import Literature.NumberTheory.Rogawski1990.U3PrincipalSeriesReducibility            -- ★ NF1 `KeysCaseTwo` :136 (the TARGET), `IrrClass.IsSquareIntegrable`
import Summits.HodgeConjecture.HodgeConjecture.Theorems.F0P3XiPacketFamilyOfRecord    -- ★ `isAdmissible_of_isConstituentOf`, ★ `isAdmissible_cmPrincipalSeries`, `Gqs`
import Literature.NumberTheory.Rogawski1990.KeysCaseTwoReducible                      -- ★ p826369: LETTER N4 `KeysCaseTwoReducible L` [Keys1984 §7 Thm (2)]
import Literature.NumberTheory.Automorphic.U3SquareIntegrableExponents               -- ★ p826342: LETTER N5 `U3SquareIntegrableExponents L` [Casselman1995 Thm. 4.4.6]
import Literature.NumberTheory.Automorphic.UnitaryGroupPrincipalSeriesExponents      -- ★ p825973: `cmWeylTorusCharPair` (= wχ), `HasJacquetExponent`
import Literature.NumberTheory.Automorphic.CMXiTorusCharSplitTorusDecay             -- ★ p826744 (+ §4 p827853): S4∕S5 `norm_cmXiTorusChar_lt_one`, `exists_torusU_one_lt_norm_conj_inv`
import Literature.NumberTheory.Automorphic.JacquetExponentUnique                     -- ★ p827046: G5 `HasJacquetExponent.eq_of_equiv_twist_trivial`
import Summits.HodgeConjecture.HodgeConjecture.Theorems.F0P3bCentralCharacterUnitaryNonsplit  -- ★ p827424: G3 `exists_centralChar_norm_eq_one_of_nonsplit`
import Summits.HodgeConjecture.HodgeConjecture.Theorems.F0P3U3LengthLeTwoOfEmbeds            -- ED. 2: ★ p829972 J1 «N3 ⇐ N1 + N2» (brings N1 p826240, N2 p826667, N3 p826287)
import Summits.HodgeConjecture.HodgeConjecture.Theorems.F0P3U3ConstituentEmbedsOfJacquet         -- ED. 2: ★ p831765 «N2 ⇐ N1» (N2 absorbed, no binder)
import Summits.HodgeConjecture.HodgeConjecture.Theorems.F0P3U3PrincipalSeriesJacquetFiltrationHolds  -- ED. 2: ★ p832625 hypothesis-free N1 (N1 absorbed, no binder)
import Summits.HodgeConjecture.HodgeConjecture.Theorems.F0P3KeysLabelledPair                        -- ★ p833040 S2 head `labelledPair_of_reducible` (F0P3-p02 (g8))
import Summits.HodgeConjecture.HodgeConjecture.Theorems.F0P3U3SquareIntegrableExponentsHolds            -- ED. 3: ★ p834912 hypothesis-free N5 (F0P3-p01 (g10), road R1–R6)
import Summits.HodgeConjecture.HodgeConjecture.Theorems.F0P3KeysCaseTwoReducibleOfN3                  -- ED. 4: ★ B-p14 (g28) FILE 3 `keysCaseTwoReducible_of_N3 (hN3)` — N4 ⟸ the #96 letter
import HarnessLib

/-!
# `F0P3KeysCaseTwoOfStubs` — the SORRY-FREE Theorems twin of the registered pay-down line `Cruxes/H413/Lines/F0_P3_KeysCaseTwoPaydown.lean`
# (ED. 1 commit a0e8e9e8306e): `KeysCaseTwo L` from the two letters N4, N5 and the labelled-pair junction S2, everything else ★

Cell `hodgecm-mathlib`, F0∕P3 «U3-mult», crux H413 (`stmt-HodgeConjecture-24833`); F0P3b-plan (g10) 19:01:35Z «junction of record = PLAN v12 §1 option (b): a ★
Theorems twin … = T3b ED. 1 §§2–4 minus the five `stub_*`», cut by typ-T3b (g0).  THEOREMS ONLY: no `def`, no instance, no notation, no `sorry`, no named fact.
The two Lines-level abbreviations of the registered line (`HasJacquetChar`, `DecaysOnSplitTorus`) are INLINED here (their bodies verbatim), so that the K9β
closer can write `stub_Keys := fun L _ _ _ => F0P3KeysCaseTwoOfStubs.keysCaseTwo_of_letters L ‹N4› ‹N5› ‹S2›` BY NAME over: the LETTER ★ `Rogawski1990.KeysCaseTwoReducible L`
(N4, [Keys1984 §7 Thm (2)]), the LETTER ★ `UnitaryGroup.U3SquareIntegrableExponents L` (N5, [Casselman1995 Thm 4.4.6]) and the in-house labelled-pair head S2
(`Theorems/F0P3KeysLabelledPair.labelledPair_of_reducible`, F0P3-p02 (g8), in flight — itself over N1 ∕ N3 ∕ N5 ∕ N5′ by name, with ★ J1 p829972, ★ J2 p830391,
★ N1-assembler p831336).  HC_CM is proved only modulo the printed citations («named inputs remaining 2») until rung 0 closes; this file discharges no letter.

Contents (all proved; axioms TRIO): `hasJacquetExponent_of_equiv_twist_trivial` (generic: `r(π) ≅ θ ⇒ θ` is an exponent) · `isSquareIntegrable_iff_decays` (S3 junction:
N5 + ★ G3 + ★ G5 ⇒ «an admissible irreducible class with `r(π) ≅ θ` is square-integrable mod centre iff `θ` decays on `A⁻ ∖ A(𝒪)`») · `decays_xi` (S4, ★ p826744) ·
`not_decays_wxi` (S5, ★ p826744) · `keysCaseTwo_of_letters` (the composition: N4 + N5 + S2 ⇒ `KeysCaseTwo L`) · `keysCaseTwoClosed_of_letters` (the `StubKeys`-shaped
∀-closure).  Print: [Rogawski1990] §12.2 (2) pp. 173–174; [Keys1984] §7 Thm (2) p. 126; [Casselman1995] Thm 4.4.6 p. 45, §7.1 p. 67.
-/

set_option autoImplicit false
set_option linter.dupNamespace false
====
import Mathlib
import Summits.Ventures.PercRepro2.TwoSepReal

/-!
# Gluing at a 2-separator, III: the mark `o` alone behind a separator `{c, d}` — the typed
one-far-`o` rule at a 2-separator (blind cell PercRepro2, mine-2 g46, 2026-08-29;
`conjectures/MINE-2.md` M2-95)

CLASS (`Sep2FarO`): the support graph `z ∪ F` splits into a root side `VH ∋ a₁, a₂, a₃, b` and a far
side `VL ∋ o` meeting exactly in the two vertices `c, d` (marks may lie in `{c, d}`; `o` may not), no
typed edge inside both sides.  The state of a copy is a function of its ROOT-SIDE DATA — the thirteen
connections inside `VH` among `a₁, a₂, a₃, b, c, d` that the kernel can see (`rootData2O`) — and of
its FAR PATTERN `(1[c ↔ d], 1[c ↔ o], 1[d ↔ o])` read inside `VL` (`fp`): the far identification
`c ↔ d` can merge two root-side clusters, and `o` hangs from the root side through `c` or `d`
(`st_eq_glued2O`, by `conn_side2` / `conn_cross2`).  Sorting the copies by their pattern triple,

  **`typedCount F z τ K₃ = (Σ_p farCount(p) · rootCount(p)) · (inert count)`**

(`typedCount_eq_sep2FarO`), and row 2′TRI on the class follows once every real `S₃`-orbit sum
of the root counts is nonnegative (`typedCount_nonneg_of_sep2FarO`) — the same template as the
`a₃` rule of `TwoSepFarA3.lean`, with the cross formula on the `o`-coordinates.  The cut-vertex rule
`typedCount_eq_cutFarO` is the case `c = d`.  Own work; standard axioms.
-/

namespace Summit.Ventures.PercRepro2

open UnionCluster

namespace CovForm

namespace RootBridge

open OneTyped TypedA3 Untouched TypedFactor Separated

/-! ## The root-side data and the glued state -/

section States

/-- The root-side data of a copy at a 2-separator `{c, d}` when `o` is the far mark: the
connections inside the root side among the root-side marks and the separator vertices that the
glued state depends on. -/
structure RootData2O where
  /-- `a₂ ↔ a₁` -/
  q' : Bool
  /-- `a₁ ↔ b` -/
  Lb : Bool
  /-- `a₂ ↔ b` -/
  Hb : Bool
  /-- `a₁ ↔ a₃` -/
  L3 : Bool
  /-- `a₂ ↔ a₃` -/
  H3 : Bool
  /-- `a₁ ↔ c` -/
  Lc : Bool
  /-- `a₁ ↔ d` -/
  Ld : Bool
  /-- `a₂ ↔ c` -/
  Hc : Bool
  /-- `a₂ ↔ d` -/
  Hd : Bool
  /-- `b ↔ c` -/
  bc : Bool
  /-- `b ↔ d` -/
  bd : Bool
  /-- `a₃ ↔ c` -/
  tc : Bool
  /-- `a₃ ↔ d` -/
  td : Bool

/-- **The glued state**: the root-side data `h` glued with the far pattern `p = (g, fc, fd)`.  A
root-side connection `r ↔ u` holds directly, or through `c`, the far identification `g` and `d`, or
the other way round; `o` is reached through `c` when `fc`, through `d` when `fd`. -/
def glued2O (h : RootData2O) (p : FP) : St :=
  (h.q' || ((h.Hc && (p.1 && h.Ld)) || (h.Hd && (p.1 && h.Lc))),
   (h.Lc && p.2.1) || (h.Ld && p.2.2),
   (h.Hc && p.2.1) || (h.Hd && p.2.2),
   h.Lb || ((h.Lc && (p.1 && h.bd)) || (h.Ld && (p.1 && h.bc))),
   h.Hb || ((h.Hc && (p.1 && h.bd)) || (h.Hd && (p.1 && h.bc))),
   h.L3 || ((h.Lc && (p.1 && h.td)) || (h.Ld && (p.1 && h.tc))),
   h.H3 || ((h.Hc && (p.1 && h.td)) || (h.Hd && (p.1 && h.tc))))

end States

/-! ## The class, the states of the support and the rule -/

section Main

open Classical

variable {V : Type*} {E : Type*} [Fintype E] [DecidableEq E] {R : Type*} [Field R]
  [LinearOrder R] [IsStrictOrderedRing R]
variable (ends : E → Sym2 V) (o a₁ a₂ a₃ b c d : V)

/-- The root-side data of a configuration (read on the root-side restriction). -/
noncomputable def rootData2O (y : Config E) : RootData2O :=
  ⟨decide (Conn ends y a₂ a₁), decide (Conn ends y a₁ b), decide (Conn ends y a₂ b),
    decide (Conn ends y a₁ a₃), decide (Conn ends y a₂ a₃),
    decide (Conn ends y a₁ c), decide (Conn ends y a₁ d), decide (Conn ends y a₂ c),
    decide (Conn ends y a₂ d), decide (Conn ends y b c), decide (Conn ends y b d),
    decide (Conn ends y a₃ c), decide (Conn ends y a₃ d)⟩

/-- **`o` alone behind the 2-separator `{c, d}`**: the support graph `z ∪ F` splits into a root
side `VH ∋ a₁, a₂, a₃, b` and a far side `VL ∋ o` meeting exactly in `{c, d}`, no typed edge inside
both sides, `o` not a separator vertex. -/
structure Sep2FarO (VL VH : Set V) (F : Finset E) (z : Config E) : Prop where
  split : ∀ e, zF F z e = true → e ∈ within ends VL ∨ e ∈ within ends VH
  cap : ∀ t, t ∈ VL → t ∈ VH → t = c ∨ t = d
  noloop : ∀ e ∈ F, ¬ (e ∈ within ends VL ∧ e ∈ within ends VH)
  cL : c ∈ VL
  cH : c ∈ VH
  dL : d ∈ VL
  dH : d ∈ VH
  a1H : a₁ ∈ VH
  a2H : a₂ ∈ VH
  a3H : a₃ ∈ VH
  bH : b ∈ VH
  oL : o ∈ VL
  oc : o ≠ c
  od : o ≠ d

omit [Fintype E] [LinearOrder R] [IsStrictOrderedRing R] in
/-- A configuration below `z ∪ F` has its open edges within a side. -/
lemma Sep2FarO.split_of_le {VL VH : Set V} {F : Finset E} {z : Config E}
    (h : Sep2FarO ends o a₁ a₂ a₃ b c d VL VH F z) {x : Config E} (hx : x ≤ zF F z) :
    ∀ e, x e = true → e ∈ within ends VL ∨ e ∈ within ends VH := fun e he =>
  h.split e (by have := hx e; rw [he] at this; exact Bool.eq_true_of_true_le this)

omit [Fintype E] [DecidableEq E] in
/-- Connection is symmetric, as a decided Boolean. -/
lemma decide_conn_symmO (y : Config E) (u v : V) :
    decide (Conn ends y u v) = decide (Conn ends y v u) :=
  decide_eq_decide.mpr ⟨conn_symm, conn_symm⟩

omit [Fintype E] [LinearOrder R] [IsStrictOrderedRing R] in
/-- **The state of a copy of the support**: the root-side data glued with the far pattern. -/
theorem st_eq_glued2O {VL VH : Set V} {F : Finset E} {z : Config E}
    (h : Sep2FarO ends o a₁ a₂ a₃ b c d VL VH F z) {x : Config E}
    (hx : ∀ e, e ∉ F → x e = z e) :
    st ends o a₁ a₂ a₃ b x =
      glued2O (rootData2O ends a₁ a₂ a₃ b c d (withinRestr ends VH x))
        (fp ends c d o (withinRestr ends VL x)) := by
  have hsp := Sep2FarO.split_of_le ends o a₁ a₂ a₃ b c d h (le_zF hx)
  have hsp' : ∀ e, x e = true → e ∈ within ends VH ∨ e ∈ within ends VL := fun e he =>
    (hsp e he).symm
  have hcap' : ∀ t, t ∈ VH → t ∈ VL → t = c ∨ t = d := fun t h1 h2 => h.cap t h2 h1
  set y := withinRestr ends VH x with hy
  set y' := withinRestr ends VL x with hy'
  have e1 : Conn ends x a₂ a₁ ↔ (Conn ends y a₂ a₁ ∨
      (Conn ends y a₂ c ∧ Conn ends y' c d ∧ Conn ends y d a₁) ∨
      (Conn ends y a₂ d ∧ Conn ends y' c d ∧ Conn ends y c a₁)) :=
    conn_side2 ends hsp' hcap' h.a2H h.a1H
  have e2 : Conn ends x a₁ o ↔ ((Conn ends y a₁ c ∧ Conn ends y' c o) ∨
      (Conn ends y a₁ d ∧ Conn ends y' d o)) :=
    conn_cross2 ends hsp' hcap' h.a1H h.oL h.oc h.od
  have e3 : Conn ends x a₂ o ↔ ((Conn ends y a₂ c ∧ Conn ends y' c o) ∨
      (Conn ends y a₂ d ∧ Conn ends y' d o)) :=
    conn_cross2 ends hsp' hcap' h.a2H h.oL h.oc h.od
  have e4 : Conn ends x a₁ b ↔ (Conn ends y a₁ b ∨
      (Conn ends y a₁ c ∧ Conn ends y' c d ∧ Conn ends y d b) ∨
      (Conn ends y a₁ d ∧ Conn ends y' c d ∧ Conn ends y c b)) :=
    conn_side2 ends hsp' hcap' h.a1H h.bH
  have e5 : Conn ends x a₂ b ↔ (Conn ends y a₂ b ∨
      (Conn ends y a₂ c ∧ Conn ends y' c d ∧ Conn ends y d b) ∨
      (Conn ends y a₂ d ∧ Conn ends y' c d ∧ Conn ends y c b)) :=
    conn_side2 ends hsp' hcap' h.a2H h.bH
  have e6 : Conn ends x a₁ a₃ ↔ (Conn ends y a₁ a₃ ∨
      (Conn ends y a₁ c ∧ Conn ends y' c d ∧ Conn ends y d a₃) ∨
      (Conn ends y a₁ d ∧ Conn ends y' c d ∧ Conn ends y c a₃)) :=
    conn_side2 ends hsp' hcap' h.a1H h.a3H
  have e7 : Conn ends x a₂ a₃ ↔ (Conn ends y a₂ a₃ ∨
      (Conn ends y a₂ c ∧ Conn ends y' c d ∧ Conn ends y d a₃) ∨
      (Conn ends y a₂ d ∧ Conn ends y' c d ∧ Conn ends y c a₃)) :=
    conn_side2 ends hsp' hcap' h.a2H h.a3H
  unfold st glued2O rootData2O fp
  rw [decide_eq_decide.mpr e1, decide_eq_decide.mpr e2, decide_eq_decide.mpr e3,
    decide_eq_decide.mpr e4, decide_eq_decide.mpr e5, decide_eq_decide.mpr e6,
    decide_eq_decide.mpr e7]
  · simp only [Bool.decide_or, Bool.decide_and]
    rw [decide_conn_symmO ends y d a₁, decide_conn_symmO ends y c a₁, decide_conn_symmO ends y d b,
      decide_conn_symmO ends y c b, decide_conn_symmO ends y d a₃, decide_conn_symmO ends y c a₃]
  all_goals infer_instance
====
**Task description:** Copy word for word the stretch of entries above from the line that has "cH : c ∈ VH" through the line that has "ends y c a₁))", both ends included, and nothing outside it.

**Reply to the exercise:**
  cH : c ∈ VH
  dL : d ∈ VL
  dH : d ∈ VH
  a1H : a₁ ∈ VH
  a2H : a₂ ∈ VH
  a3H : a₃ ∈ VH
  bH : b ∈ VH
  oL : o ∈ VL
  oc : o ≠ c
  od : o ≠ d

omit [Fintype E] [LinearOrder R] [IsStrictOrderedRing R] in
/-- A configuration below `z ∪ F` has its open edges within a side. -/
lemma Sep2FarO.split_of_le {VL VH : Set V} {F : Finset E} {z : Config E}
    (h : Sep2FarO ends o a₁ a₂ a₃ b c d VL VH F z) {x : Config E} (hx : x ≤ zF F z) :
    ∀ e, x e = true → e ∈ within ends VL ∨ e ∈ within ends VH := fun e he =>
  h.split e (by have := hx e; rw [he] at this; exact Bool.eq_true_of_true_le this)

omit [Fintype E] [DecidableEq E] in
/-- Connection is symmetric, as a decided Boolean. -/
lemma decide_conn_symmO (y : Config E) (u v : V) :
    decide (Conn ends y u v) = decide (Conn ends y v u) :=
  decide_eq_decide.mpr ⟨conn_symm, conn_symm⟩

omit [Fintype E] [LinearOrder R] [IsStrictOrderedRing R] in
/-- **The state of a copy of the support**: the root-side data glued with the far pattern. -/
theorem st_eq_glued2O {VL VH : Set V} {F : Finset E} {z : Config E}
    (h : Sep2FarO ends o a₁ a₂ a₃ b c d VL VH F z) {x : Config E}
    (hx : ∀ e, e ∉ F → x e = z e) :
    st ends o a₁ a₂ a₃ b x =
      glued2O (rootData2O ends a₁ a₂ a₃ b c d (withinRestr ends VH x))
        (fp ends c d o (withinRestr ends VL x)) := by
  have hsp := Sep2FarO.split_of_le ends o a₁ a₂ a₃ b c d h (le_zF hx)
  have hsp' : ∀ e, x e = true → e ∈ within ends VH ∨ e ∈ within ends VL := fun e he =>
    (hsp e he).symm
  have hcap' : ∀ t, t ∈ VH → t ∈ VL → t = c ∨ t = d := fun t h1 h2 => h.cap t h2 h1
  set y := withinRestr ends VH x with hy
  set y' := withinRestr ends VL x with hy'
  have e1 : Conn ends x a₂ a₁ ↔ (Conn ends y a₂ a₁ ∨
      (Conn ends y a₂ c ∧ Conn ends y' c d ∧ Conn ends y d a₁) ∨
      (Conn ends y a₂ d ∧ Conn ends y' c d ∧ Conn ends y c a₁)) :=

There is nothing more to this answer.